Give again, exactly as written, each line of the material below starting at the line that contains "(hκ₂ : κ₂ ^" and ending at the line that contains "have h1 : ‖tangentProj". Both ends count, and no other line does.

Entries provided Start Marker

import Summits.Ventures.Crystal3D.Bulk.GapTightLevels
import Mathlib.Geometry.Euclidean.Angle.Unoriented.Basic
import HarnessLib

/-!
# Corner-angle rows of the GAP census: R-min and R-tri at shell balls and at the intruder
# (DESIGN-L12-THEORY P-L2(b),(c) corner bounds / §P-L4 rows R-min, R-tri; Musin–Tarasov 2012
# Props. 3.6 (ii), 3.7 at two contact levels)

HONEST FRAMING. Part of the venture `Summits/Ventures/Crystal3D` (cell `pub-crystal3d`, phase 2,
24-hour sprint `PLAN.md` R42/R43; seat typer-bulk-2). The census LP (`TARGET-GAP.md` §4.5,
`phase2/ENV-CENSUS/DESIGN-L12-THEORY.md` §P-L4) has the face angles ("corners") at every vertex of
the tight graph as variables, with the rows R-min (every corner is at least `α₀ = arccos (1/3)`
between two shell contacts at a shell ball, at least `A_x(ρ)` between a shell contact and the
hole contact, at least `A_p(ρ)` between two hole contacts at the intruder) and R-tri (equality
for tight triangles). THIS file proves these rows for EVERY admissible fourteen-ball
configuration (`IsGapConfig`; no extremality), as statements about the angle
`corner c i j k` at the direction `gapDir c i` between the great-circle arcs towards
`gapDir c j` and `gapDir c k` (the angle between the tangent components, tree `tangentProj`):

* two-level tangent lemmas in any real inner product space (`inner_tangentProj_le_twoLevel`,
  `inner_tangentProj_eq_twoLevel`, `norm_tangentProj_eq_sqrt`, `arccos_le_angle_tangentProj`,
  `angle_tangentProj_eq_arccos`): at a unit `v`, neighbours `u, u'` at levels `κ₁, κ₂` with
  `⟪u, u'⟫ ≤ K` subtend an angle `≥ arccos ((K − κ₁κ₂)/(√(1−κ₁²) √(1−κ₂²)))` (spherical law of
  cosines as an inequality; the tree's `inner_tangentProj_le` is `κ₁ = κ₂ = K`);
* `IsGapConfig.arccos_third_le_corner` (R-min, shell ball, two shell contacts: `≥ arccos (1/3)`,
  `70.53°`) and `IsGapConfig.corner_eq_arccos_third` (R-tri, x-triangle);
* `IsGapConfig.arccos_Ax_le_corner` (R-min, shell ball, a shell contact and the hole contact:
  `≥ A_x = arccos (D/(√3 √(4 − D²)))`, `D = intruderDist c = 2 cos ρ`) and
  `IsGapConfig.corner_eq_arccos_Ax` (R-tri, p-triangle at a shell corner);
* `IsGapConfig.arccos_Ap_le_corner` (R-min at the intruder: `≥ A_p = arccos ((2 − D²)/(4 − D²))`
  `= arccos ((1/2 − cos²ρ)/sin²ρ)`) and `IsGapConfig.corner_eq_arccos_Ap` (R-tri, p-triangle at
  `p`).

The numerical consequences (degree `≤ 5` at shell balls with the intruder counted, `≤ 4` at the
intruder for `ρ < 58.28°`) are `Bulk/GapDegreesSharp.lean`; the upper bound "every corner
`< 180°`" needs extremality (P-L2(a), `Bulk/GapNoHalfPlane.lean`) and is not restated here.
Nothing is claimed about GAP(1.26).
-/

noncomputable section

open scoped BigOperators InnerProductSpace
open Finset Real

namespace Summit.Ventures.Crystal3D

/-! ## Corner angles at a vertex between two tight neighbours (rows R-min / R-tri) -/

section Corner

open Literature.Geometry.DiscreteGeometry InnerProductGeometry

variable {F : Type*} [NormedAddCommGroup F] [InnerProductSpace ℝ F]

/-- **Two-level tangent bound.** For a unit vector `v` and vectors `u, u'` at levels
`⟪v, u⟫ = κ₁`, `⟪v, u'⟫ = κ₂` with `⟪u, u'⟫ ≤ K`, the tangent components at `v` satisfy
`⟪t_v u, t_v u'⟫ ≤ K − κ₁ κ₂` (one-level case `κ₁ = κ₂ = K = κ`: the tree's
`inner_tangentProj_le`, Musin–Tarasov 2012 Prop. 3.6 (ii)). -/
theorem inner_tangentProj_le_twoLevel {v u u' : F} (hv : ‖v‖ = 1) {κ₁ κ₂ K : ℝ}
    (hu : ⟪v, u⟫_ℝ = κ₁) (hu' : ⟪v, u'⟫_ℝ = κ₂) (huu' : ⟪u, u'⟫_ℝ ≤ K) :
    ⟪tangentProj v u, tangentProj v u'⟫_ℝ ≤ K - κ₁ * κ₂ := by
  rw [inner_tangentProj v u u' hv, hu, hu']
  linarith

/-- Two-level tangent identity for a tight triple: `⟪u, u'⟫ = K` gives
`⟪t_v u, t_v u'⟫ = K − κ₁ κ₂` (one-level case: the tree's `inner_tangentProj_eq`, Prop. 3.7). -/
theorem inner_tangentProj_eq_twoLevel {v u u' : F} (hv : ‖v‖ = 1) {κ₁ κ₂ K : ℝ}
    (hu : ⟪v, u⟫_ℝ = κ₁) (hu' : ⟪v, u'⟫_ℝ = κ₂) (huu' : ⟪u, u'⟫_ℝ = K) :
    ⟪tangentProj v u, tangentProj v u'⟫_ℝ = K - κ₁ * κ₂ := by
  rw [inner_tangentProj v u u' hv, hu, hu', huu']

/-- Norm of a tangent component: `‖t_v u‖ = √(1 − κ²)` for unit `v, u` at level `κ`. -/
theorem norm_tangentProj_eq_sqrt {v u : F} (hv : ‖v‖ = 1) (hu : ‖u‖ = 1) {κ : ℝ}
    (hκ : ⟪v, u⟫_ℝ = κ) : ‖tangentProj v u‖ = √(1 - κ ^ 2) := by
  rw [← hκ, ← norm_sq_tangentProj hv hu, Real.sqrt_sq (norm_nonneg _)]

/-- **The corner angle at `v` between two tight neighbours is at least the two-level bound.**
For unit `v, u, u'` with `⟪v, u⟫ = κ₁`, `⟪v, u'⟫ = κ₂`, `κ₁² < 1`, `κ₂² < 1` and `⟪u, u'⟫ ≤ K`,
the angle at `v` between the great-circle arcs `vu`, `vu'` — the angle between the tangent
components `t_v u`, `t_v u'` — satisfies
`cos ∠ ≤ (K − κ₁κ₂) / (√(1 − κ₁²) √(1 − κ₂²))`, i.e.
`arccos ((K − κ₁κ₂)/(√(1 − κ₁²) √(1 − κ₂²))) ≤ ∠`. (Spherical law of cosines as an inequality;
Musin–Tarasov 2012 Prop. 3.6 (ii) is `κ₁ = κ₂ = K`.) -/
theorem arccos_le_angle_tangentProj {v u u' : F} (hv : ‖v‖ = 1) (hun : ‖u‖ = 1)
    (hun' : ‖u'‖ = 1) {κ₁ κ₂ K : ℝ} (hu : ⟪v, u⟫_ℝ = κ₁) (hu' : ⟪v, u'⟫_ℝ = κ₂) (hκ₁ : κ₁ ^ 2 < 1)
    (hκ₂ : κ₂ ^ 2 < 1) (huu' : ⟪u, u'⟫_ℝ ≤ K) :
    Real.arccos ((K - κ₁ * κ₂) / (√(1 - κ₁ ^ 2) * √(1 - κ₂ ^ 2))) ≤
      angle (tangentProj v u) (tangentProj v u') := by
  have h1 : ‖tangentProj v u‖ = √(1 - κ₁ ^ 2) := norm_tangentProj_eq_sqrt hv hun hu
  have h2 : ‖tangentProj v u'‖ = √(1 - κ₂ ^ 2) := norm_tangentProj_eq_sqrt hv hun' hu'
  have hpos : 0 < √(1 - κ₁ ^ 2) * √(1 - κ₂ ^ 2) :=
    mul_pos (Real.sqrt_pos.2 (by linarith)) (Real.sqrt_pos.2 (by linarith))
  unfold angle
  rw [h1, h2]
  exact Real.antitone_arccos (div_le_div_of_nonneg_right
    (inner_tangentProj_le_twoLevel hv hu hu' huu') hpos.le)

/-- **Equality for a tight triple**: if moreover `⟪u, u'⟫ = K` then the corner angle is exactly
`arccos ((K − κ₁κ₂)/(√(1 − κ₁²) √(1 − κ₂²)))`. -/
theorem angle_tangentProj_eq_arccos {v u u' : F} (hv : ‖v‖ = 1) (hun : ‖u‖ = 1)
    (hun' : ‖u'‖ = 1) {κ₁ κ₂ K : ℝ} (hu : ⟪v, u⟫_ℝ = κ₁) (hu' : ⟪v, u'⟫_ℝ = κ₂)
    (huu' : ⟪u, u'⟫_ℝ = K) :
    angle (tangentProj v u) (tangentProj v u') =
      Real.arccos ((K - κ₁ * κ₂) / (√(1 - κ₁ ^ 2) * √(1 - κ₂ ^ 2))) := by
  unfold angle
  rw [norm_tangentProj_eq_sqrt hv hun hu, norm_tangentProj_eq_sqrt hv hun' hu',
    inner_tangentProj_eq_twoLevel hv hu hu' huu']

end Corner

section ConfigCorner

open Literature.Geometry.DiscreteGeometry InnerProductGeometry

variable {c : Fin 14 → EuclideanSpace ℝ (Fin 3)}

/-- The **corner angle** at ball `i` between the tight arcs towards balls `j` and `k`: the angle
at the direction `gapDir c i` between the great-circle arcs to `gapDir c j` and `gapDir c k`,
i.e. the angle between their tangent components at `gapDir c i` (the face angles `u` of the
census LP, DESIGN-L12-THEORY §P-L4 B). -/
def corner (c : Fin 14 → EuclideanSpace ℝ (Fin 3)) (i j k : Fin 14) : ℝ :=
  angle (tangentProj (gapDir c i) (gapDir c j)) (tangentProj (gapDir c i) (gapDir c k))

/-- The corner angle is symmetric in the two neighbours. -/
theorem corner_comm (c : Fin 14 → EuclideanSpace ℝ (Fin 3)) (i j k : Fin 14) :
    corner c i j k = corner c i k j :=
  angle_comm _ _

/-- **Row R-min at a shell ball between two shell contacts: corner `≥ α₀ = arccos (1/3)`**
(`70.53°`, the angle of the spherical triangle with three `60°` sides). For every admissible
configuration, at a shell ball `i` touching shell balls `j ≠ k`:
`arccos (1/3) ≤ corner c i j k`. (DESIGN-L12-THEORY P-L2b / §P-L4 R-min; MT12 Prop. 3.6 (ii)
at `ψ = 60°`.) -/
theorem IsGapConfig.arccos_third_le_corner (hc : IsGapConfig c) {i j k : Fin 14} (hi0 : i ≠ 0)
    (hi13 : i ≠ 13) (hj0 : j ≠ 0) (hj13 : j ≠ 13) (hk0 : k ≠ 0) (hk13 : k ≠ 13)
    (hij : dist (c i) (c j) = 1) (hik : dist (c i) (c k) = 1) (hjk : j ≠ k) :
    Real.arccos (1 / 3) ≤ corner c i j k := by
  have h1 := hc.inner_gapDir_eq hi0 hj0 hij
  have h2 := hc.inner_gapDir_eq hi0 hk0 hik
  have h3 := hc.inner_gapDir_le hj0 hk0 hjk
  rw [tightLevel_of_ne hi13 hj13] at h1
  rw [tightLevel_of_ne hi13 hk13] at h2
  rw [tightLevel_of_ne hj13 hk13] at h3
  have h := arccos_le_angle_tangentProj (hc.norm_gapDir hi0) (hc.norm_gapDir hj0)
    (hc.norm_gapDir hk0) h1 h2 (by norm_num) (by norm_num) h3
  have e : ((1 : ℝ) / 2 - 1 / 2 * (1 / 2)) / (√(1 - (1 / 2) ^ 2) * √(1 - (1 / 2) ^ 2)) = 1 / 3 := by
    rw [Real.mul_self_sqrt (by norm_num)]; norm_num
  rw [e] at h
  exact h

/-- **Row R-tri (x-triangle): the corners of a tight shell triangle are exactly `α₀`.** At a
shell ball `i` touching shell balls `j, k` which touch each other: `corner c i j k = arccos (1/3)`.
(MT12 Prop. 3.7 at `ψ = 60°`.) -/
theorem IsGapConfig.corner_eq_arccos_third (hc : IsGapConfig c) {i j k : Fin 14} (hi0 : i ≠ 0)
    (hi13 : i ≠ 13) (hj0 : j ≠ 0) (hj13 : j ≠ 13) (hk0 : k ≠ 0) (hk13 : k ≠ 13)
    (hij : dist (c i) (c j) = 1) (hik : dist (c i) (c k) = 1) (hjk : dist (c j) (c k) = 1) :
    corner c i j k = Real.arccos (1 / 3) := by
  have h1 := hc.inner_gapDir_eq hi0 hj0 hij
  have h2 := hc.inner_gapDir_eq hi0 hk0 hik
  have h3 := hc.inner_gapDir_eq hj0 hk0 hjk
  rw [tightLevel_of_ne hi13 hj13] at h1
  rw [tightLevel_of_ne hi13 hk13] at h2
  rw [tightLevel_of_ne hj13 hk13] at h3
  have h := angle_tangentProj_eq_arccos (hc.norm_gapDir hi0) (hc.norm_gapDir hj0)
    (hc.norm_gapDir hk0) h1 h2 h3
  have e : ((1 : ℝ) / 2 - 1 / 2 * (1 / 2)) / (√(1 - (1 / 2) ^ 2) * √(1 - (1 / 2) ^ 2)) = 1 / 3 := by
    rw [Real.mul_self_sqrt (by norm_num)]; norm_num
  rw [e] at h
  exact h

/-- `√(1 − (1/2)²) = √3/2`. -/
theorem sqrt_one_sub_half_sq : √(1 - (1 / 2 : ℝ) ^ 2) = √3 / 2 := by
  have h3 : (√3 / 2) ^ 2 = 3 / 4 := by rw [div_pow, Real.sq_sqrt (by norm_num)]; norm_num
  rw [show (1 : ℝ) - (1 / 2) ^ 2 = 3 / 4 by norm_num, ← h3]
  exact Real.sqrt_sq (by positivity)

/-- `√(1 − (D/2)²) = √(4 − D²)/2`. -/
theorem sqrt_one_sub_half_mul_sq (D : ℝ) : √(1 - (D / 2) ^ 2) = √(4 - D ^ 2) / 2 := by
  rw [show (1 : ℝ) - (D / 2) ^ 2 = (4 - D ^ 2) / 4 by ring, Real.sqrt_div' _ (by norm_num : (0:ℝ) ≤ 4),
    show (4 : ℝ) = 2 ^ 2 by norm_num, Real.sqrt_sq (by norm_num : (0:ℝ) ≤ 2)]

/-- **Row R-min at a shell ball between a shell contact and the hole contact: corner
`≥ A_x(ρ) = arccos (D / (√3 · √(4 − D²)))`** (`D = intruderDist c = 2 cos ρ`). For every
admissible configuration with `D < 2`, at a shell ball `i` touching the shell ball `j` and the
intruder: `arccos (D/(√3 √(4 − D²))) ≤ corner c i j 13`. (DESIGN-L12-THEORY P-L2b, "corner at `x`
`≥ A_x(ρ*)` (one nbr `p`)"; §P-L4 R-min.) -/
theorem IsGapConfig.arccos_Ax_le_corner (hc : IsGapConfig c) (hD : intruderDist c < 2)
    {i j : Fin 14} (hi0 : i ≠ 0) (hi13 : i ≠ 13) (hj0 : j ≠ 0) (hj13 : j ≠ 13)
    (hij : dist (c i) (c j) = 1) (hi : dist (c i) (c 13) = 1) :
    Real.arccos (intruderDist c / (√3 * √(4 - intruderDist c ^ 2))) ≤ corner c i j 13 := by
  set D := intruderDist c with hD_def
  have hD1 : 1 ≤ D := hc.one_le_intruderDist
  have h1 := hc.inner_gapDir_eq hi0 hj0 hij
  have h2 := hc.inner_gapDir_eq hi0 (by decide : (13 : Fin 14) ≠ 0) hi
  have h3 := hc.inner_gapDir_le hj0 (by decide : (13 : Fin 14) ≠ 0) hj13
  rw [tightLevel_of_ne hi13 hj13] at h1
  rw [tightLevel_of_right] at h2 h3
  have h := arccos_le_angle_tangentProj (hc.norm_gapDir hi0) (hc.norm_gapDir hj0)
    (hc.norm_gapDir (by decide : (13 : Fin 14) ≠ 0)) h1 h2 (by norm_num) (by nlinarith) h3
  have hs3 : √3 ≠ 0 := (Real.sqrt_pos.2 (by norm_num)).ne'
  have hs4 : √(4 - D ^ 2) ≠ 0 := (Real.sqrt_pos.2 (by nlinarith)).ne'
  have e : (D / 2 - 1 / 2 * (D / 2)) / (√(1 - (1 / 2) ^ 2) * √(1 - (D / 2) ^ 2)) =
      D / (√3 * √(4 - D ^ 2)) := by
    rw [sqrt_one_sub_half_sq, sqrt_one_sub_half_mul_sq,
      div_eq_div_iff (by positivity) (mul_ne_zero hs3 hs4)]
    ring
  rw [e] at h
  exact h

/-- **Row R-tri (p-triangle, corner at a shell ball): exactly `A_x(ρ)`.** At a shell ball `i`
touching the shell ball `j` and the intruder, with `j` also touching the intruder:
`corner c i j 13 = arccos (D/(√3 √(4 − D²)))`. -/
theorem IsGapConfig.corner_eq_arccos_Ax (hc : IsGapConfig c) (hD : intruderDist c < 2)
    {i j : Fin 14} (hi0 : i ≠ 0) (hi13 : i ≠ 13) (hj0 : j ≠ 0) (hj13 : j ≠ 13)
    (hij : dist (c i) (c j) = 1) (hi : dist (c i) (c 13) = 1) (hj : dist (c j) (c 13) = 1) :
    corner c i j 13 = Real.arccos (intruderDist c / (√3 * √(4 - intruderDist c ^ 2))) := by
  set D := intruderDist c with hD_def
  have hD1 : 1 ≤ D := hc.one_le_intruderDist
  have h1 := hc.inner_gapDir_eq hi0 hj0 hij
  have h2 := hc.inner_gapDir_eq hi0 (by decide : (13 : Fin 14) ≠ 0) hi
  have h3 := hc.inner_gapDir_eq hj0 (by decide : (13 : Fin 14) ≠ 0) hj
  rw [tightLevel_of_ne hi13 hj13] at h1
  rw [tightLevel_of_right] at h2 h3
  have h := angle_tangentProj_eq_arccos (hc.norm_gapDir hi0) (hc.norm_gapDir hj0)
    (hc.norm_gapDir (by decide : (13 : Fin 14) ≠ 0)) h1 h2 h3
  have hs3 : √3 ≠ 0 := (Real.sqrt_pos.2 (by norm_num)).ne'
  have hs4 : √(4 - D ^ 2) ≠ 0 := (Real.sqrt_pos.2 (by nlinarith)).ne'
  have e : (D / 2 - 1 / 2 * (D / 2)) / (√(1 - (1 / 2) ^ 2) * √(1 - (D / 2) ^ 2)) =
      D / (√3 * √(4 - D ^ 2)) := by
    rw [sqrt_one_sub_half_sq, sqrt_one_sub_half_mul_sq,
      div_eq_div_iff (by positivity) (mul_ne_zero hs3 hs4)]
    ring
  rw [e] at h
  exact h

Entries provided End Marker

Solution to the problem:
    (hκ₂ : κ₂ ^ 2 < 1) (huu' : ⟪u, u'⟫_ℝ ≤ K) :
    Real.arccos ((K - κ₁ * κ₂) / (√(1 - κ₁ ^ 2) * √(1 - κ₂ ^ 2))) ≤
      angle (tangentProj v u) (tangentProj v u') := by
  have h1 : ‖tangentProj v u‖ = √(1 - κ₁ ^ 2) := norm_tangentProj_eq_sqrt hv hun hu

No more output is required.